#### TASK DESCRIPTION:
Within these entries, which lines include the string "hlogpos"? Copy each one.
AVAILABLE DATA Block Start
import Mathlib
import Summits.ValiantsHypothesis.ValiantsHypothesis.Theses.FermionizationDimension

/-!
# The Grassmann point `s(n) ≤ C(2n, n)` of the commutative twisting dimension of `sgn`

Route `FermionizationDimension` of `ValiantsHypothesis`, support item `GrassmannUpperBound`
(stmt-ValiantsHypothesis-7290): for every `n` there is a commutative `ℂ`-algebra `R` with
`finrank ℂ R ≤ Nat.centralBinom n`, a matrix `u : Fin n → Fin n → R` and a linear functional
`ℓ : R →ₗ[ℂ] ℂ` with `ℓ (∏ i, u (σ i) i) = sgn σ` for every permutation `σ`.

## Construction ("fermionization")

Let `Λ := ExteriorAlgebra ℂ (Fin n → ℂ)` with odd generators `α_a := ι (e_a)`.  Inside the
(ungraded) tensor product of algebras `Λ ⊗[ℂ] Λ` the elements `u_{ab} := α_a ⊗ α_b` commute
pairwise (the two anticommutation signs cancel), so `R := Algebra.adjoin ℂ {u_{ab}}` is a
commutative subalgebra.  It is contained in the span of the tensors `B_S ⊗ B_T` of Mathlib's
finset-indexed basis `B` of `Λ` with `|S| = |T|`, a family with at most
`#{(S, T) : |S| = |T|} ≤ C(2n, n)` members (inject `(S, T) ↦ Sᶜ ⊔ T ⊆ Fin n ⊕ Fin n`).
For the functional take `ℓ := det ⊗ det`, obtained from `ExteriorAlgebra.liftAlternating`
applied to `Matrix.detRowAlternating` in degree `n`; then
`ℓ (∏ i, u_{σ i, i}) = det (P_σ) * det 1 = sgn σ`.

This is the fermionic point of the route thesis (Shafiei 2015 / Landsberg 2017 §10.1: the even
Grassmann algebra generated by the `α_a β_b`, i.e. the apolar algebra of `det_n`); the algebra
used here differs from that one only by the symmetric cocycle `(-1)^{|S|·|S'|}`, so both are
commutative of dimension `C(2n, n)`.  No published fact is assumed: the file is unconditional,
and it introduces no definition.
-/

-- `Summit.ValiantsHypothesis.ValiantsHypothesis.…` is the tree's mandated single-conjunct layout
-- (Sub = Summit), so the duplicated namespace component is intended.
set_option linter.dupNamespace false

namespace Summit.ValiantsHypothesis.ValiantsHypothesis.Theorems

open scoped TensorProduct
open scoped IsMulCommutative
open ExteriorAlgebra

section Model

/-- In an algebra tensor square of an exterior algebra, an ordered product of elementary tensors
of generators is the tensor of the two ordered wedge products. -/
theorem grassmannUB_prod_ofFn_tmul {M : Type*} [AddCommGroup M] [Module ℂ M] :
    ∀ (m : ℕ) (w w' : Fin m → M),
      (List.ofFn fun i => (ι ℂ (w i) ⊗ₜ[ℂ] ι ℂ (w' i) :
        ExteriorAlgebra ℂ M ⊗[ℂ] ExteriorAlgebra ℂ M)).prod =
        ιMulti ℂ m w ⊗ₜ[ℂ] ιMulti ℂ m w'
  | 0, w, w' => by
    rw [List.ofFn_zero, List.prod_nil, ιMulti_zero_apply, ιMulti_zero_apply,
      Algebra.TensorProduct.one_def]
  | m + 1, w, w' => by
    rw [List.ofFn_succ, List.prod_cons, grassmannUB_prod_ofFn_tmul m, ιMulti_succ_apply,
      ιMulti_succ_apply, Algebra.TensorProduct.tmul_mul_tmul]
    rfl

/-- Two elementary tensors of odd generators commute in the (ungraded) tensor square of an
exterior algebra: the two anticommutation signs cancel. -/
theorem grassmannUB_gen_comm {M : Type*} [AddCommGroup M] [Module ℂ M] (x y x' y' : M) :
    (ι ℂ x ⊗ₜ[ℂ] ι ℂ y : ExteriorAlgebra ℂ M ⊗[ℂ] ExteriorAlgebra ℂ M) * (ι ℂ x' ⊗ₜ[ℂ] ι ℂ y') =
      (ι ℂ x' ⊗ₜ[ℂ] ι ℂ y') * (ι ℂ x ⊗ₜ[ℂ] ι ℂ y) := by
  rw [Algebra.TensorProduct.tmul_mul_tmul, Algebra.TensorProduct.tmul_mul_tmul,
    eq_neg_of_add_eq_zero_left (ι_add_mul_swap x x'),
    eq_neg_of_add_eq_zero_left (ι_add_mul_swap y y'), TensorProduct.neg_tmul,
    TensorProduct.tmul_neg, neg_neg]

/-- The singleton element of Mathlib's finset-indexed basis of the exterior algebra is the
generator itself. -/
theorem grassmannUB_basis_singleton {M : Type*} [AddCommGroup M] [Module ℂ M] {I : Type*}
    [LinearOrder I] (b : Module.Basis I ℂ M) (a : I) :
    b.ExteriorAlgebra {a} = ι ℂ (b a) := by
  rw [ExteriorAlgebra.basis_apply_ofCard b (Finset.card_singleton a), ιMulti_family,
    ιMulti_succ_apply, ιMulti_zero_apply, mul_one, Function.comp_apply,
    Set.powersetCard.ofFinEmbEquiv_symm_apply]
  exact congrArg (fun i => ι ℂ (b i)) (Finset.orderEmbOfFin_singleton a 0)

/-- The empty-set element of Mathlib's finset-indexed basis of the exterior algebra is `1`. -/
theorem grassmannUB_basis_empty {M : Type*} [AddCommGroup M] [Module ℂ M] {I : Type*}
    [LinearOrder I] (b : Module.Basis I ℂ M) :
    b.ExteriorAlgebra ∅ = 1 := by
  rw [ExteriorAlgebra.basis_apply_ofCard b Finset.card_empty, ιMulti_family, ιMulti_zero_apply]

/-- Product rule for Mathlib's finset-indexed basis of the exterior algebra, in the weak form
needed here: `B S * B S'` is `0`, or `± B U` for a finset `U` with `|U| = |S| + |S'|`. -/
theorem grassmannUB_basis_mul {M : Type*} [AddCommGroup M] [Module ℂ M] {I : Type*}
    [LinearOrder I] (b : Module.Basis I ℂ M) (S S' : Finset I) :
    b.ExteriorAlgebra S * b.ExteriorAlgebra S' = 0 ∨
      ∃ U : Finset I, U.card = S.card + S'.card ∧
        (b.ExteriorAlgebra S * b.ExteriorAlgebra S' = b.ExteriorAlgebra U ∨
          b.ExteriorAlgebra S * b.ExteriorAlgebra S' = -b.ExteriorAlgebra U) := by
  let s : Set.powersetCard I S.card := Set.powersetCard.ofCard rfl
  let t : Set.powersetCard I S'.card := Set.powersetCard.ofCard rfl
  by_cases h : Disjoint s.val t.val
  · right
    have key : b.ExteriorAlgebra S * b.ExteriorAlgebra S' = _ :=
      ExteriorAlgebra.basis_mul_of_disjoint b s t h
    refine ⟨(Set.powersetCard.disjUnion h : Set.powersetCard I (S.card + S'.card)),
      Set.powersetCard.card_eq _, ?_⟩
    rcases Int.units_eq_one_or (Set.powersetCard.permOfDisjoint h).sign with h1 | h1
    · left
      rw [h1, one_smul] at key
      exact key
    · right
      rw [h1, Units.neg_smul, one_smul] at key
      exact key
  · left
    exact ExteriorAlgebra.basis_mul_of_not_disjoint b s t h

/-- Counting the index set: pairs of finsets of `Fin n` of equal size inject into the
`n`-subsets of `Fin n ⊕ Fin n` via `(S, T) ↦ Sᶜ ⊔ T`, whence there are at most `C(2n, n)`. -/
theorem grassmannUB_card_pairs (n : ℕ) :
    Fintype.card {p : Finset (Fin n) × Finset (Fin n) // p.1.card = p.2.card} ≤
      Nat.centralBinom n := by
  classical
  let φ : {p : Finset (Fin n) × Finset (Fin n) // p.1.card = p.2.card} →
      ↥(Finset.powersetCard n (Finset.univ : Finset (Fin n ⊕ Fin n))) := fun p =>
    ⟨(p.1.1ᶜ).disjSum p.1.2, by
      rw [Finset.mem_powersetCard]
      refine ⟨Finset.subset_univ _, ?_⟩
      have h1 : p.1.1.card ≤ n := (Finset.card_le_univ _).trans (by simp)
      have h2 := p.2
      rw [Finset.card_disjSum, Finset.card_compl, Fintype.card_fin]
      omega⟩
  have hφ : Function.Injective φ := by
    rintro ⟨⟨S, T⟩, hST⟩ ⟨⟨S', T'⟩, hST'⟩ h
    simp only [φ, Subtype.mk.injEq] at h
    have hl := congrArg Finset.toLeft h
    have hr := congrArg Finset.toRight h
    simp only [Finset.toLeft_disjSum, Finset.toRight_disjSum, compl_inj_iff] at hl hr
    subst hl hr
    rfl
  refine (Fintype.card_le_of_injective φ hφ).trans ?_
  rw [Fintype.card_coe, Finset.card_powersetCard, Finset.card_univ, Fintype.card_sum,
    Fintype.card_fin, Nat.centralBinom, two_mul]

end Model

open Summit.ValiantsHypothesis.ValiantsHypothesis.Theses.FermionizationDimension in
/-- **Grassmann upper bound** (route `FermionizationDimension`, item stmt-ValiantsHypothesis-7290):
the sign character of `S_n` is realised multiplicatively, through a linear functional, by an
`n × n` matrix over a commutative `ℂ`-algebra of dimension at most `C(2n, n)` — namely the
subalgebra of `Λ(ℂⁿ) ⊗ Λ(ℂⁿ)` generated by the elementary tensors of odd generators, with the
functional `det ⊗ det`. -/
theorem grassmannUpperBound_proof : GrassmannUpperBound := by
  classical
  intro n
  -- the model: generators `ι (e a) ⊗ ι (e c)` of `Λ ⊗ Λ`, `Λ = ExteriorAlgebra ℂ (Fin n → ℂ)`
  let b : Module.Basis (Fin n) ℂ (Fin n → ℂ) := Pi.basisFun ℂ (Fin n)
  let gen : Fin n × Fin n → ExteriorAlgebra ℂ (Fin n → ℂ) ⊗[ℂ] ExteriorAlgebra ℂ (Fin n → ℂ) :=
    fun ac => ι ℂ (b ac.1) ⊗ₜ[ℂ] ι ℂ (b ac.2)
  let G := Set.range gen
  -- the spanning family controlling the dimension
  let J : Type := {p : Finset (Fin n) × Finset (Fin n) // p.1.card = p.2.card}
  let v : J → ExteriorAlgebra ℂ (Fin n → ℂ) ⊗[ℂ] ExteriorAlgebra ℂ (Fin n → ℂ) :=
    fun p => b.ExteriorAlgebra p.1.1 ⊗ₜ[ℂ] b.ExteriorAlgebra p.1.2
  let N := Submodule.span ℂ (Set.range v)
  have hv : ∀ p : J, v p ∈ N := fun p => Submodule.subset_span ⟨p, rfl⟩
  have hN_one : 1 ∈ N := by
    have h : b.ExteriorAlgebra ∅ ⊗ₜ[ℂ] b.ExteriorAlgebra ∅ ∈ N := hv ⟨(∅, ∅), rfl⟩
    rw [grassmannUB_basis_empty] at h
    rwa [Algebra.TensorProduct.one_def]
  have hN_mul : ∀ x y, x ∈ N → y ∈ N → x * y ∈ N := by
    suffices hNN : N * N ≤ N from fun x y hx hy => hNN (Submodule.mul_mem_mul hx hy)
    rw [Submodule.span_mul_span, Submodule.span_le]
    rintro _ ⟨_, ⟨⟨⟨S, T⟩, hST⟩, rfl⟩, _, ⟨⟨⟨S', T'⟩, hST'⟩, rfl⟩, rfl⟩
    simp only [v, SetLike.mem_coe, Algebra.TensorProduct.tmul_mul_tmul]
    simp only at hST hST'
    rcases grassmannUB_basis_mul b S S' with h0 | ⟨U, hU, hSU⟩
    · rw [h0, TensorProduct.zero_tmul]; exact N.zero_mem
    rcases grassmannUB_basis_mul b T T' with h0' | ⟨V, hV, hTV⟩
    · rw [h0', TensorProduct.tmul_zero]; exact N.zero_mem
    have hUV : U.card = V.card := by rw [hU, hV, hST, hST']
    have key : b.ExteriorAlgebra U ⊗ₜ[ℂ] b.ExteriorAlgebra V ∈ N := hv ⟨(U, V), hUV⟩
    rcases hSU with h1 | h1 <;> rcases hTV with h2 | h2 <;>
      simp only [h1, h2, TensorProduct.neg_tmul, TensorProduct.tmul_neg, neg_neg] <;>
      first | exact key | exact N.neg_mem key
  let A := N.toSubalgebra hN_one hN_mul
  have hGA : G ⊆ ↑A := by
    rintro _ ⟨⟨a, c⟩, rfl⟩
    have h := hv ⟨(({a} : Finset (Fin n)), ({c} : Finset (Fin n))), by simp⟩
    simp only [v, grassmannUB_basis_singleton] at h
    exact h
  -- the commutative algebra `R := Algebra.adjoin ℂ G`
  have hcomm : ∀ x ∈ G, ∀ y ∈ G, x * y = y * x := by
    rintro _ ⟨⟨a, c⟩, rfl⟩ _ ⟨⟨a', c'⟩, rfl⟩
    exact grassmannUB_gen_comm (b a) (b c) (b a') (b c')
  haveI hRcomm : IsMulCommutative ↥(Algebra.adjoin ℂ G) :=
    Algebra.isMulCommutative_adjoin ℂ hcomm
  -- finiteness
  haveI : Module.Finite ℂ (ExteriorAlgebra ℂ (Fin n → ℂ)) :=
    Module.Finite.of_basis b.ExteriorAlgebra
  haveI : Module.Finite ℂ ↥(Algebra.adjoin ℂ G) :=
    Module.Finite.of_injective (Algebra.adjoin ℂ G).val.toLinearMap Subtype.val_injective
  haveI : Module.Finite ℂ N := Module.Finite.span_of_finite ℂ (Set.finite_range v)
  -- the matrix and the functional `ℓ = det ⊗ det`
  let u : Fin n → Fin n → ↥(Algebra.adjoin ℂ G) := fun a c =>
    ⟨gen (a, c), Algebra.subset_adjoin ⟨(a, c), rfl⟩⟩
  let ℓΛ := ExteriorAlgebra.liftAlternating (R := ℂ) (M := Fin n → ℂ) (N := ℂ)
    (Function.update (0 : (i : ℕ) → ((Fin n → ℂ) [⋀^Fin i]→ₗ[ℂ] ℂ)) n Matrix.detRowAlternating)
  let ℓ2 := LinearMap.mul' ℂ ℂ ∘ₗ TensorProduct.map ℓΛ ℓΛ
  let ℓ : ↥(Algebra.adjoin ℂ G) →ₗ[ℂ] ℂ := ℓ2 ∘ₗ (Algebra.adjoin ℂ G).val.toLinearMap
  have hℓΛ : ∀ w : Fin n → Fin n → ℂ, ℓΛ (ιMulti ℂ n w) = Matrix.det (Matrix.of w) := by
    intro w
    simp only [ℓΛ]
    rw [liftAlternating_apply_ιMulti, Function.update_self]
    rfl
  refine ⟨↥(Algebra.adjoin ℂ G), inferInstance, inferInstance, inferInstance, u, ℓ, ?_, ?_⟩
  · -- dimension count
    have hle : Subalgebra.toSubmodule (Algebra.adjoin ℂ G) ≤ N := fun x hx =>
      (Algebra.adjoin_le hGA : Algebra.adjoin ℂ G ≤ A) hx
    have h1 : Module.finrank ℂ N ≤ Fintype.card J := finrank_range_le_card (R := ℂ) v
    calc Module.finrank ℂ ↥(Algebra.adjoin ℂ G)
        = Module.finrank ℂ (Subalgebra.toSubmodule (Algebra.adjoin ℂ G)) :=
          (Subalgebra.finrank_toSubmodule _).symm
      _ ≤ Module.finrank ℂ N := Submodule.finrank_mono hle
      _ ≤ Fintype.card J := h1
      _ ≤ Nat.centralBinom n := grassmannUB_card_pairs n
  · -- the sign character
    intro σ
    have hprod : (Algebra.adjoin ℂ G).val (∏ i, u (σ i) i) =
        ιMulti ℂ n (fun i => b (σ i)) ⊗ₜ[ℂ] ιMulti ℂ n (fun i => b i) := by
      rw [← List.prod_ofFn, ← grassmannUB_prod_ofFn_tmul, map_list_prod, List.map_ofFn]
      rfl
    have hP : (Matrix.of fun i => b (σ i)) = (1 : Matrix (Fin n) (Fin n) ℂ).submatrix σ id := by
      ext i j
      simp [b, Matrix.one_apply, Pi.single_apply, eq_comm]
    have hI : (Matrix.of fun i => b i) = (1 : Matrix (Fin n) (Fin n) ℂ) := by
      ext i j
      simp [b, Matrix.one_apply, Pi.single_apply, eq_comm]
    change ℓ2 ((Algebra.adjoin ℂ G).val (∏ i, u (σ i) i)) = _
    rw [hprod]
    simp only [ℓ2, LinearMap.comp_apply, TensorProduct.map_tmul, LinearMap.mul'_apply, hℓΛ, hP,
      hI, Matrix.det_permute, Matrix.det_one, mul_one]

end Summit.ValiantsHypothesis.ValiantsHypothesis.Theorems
AVAILABLE DATA Block End
AVAILABLE DATA Block Start
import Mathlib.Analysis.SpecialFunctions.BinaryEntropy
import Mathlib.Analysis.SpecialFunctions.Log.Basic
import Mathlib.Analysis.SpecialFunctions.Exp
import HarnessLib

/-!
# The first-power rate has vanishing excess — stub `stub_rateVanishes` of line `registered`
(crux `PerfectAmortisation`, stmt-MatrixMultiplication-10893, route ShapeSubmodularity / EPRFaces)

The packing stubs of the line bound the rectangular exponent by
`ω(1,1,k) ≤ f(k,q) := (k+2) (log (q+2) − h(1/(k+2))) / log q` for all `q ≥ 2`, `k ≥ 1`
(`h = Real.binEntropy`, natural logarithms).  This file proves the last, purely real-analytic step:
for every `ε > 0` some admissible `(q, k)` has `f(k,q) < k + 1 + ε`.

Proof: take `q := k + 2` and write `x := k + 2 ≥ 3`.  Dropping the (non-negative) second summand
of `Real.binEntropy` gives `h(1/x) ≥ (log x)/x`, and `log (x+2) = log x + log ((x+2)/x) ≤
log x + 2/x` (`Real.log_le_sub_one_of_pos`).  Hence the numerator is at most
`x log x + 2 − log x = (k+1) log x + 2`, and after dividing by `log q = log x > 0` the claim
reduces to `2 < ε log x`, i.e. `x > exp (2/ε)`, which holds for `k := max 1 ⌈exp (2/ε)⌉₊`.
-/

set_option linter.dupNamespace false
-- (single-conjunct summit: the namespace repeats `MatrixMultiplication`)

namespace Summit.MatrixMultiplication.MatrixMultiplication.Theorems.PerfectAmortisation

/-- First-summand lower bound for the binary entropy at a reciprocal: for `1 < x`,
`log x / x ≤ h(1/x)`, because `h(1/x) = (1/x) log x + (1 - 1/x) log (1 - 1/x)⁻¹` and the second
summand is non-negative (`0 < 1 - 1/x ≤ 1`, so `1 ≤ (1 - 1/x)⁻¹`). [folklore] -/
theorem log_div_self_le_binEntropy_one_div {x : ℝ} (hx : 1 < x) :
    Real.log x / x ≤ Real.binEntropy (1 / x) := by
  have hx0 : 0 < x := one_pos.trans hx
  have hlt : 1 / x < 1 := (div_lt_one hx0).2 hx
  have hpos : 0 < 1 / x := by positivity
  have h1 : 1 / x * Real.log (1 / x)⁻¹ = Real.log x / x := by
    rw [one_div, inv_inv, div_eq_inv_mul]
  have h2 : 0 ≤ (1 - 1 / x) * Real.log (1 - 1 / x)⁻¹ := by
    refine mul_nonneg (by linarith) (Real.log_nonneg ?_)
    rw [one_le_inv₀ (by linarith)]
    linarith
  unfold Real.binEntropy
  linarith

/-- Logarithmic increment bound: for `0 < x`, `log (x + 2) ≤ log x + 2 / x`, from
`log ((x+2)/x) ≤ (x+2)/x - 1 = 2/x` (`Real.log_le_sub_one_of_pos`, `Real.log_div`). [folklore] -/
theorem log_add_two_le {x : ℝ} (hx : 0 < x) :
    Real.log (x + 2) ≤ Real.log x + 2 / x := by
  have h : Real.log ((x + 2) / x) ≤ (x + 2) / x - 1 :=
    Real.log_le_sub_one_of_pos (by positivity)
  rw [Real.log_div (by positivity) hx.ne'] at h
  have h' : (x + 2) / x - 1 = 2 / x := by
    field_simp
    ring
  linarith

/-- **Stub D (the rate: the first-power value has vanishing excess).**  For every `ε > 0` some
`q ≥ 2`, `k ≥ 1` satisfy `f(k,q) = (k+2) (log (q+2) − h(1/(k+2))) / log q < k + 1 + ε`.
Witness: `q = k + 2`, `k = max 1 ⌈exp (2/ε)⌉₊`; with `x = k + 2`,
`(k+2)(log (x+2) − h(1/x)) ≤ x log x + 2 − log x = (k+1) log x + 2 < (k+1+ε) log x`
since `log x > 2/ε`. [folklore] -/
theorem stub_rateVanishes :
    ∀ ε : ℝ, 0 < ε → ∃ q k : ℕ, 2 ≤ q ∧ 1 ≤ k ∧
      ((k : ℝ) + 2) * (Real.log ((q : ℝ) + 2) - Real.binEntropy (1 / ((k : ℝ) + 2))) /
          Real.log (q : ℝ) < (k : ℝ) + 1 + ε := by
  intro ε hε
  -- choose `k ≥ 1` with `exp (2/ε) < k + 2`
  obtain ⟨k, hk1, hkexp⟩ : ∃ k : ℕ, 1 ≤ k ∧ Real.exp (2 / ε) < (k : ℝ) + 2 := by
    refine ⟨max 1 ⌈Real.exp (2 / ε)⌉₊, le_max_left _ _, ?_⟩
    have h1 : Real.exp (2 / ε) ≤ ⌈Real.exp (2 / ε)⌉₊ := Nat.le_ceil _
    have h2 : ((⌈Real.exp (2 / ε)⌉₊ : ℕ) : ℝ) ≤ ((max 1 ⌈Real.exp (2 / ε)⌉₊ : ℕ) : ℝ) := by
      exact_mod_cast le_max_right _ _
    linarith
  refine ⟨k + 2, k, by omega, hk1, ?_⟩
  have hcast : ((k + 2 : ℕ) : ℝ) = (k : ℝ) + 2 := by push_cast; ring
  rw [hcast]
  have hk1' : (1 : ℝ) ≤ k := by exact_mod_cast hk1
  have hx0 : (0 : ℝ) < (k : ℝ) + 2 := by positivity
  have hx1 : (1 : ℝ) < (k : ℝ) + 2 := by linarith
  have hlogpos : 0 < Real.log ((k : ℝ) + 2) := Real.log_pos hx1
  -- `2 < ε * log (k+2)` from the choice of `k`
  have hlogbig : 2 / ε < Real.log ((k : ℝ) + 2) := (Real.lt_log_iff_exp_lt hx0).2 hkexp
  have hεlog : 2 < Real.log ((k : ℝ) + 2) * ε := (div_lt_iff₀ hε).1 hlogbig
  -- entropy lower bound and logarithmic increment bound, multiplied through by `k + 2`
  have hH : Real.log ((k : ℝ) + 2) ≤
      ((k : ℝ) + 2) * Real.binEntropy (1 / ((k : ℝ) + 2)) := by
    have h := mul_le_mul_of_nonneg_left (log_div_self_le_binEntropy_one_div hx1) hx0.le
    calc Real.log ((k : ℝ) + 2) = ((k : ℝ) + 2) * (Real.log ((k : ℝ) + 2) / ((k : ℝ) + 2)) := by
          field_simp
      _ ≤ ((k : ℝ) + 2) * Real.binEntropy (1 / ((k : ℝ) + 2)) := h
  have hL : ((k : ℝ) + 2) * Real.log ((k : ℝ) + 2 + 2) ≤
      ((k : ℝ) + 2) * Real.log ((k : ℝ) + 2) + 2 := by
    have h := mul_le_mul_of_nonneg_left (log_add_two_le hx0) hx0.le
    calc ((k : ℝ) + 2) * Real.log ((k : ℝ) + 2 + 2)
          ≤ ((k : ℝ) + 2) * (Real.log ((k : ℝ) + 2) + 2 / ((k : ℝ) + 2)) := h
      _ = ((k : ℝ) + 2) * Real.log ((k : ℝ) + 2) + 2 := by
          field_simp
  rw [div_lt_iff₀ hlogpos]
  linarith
AVAILABLE DATA Block End
#### COMPLETED EXERCISE:
  have hlogpos : 0 < Real.log ((k : ℝ) + 2) := Real.log_pos hx1
  rw [div_lt_iff₀ hlogpos]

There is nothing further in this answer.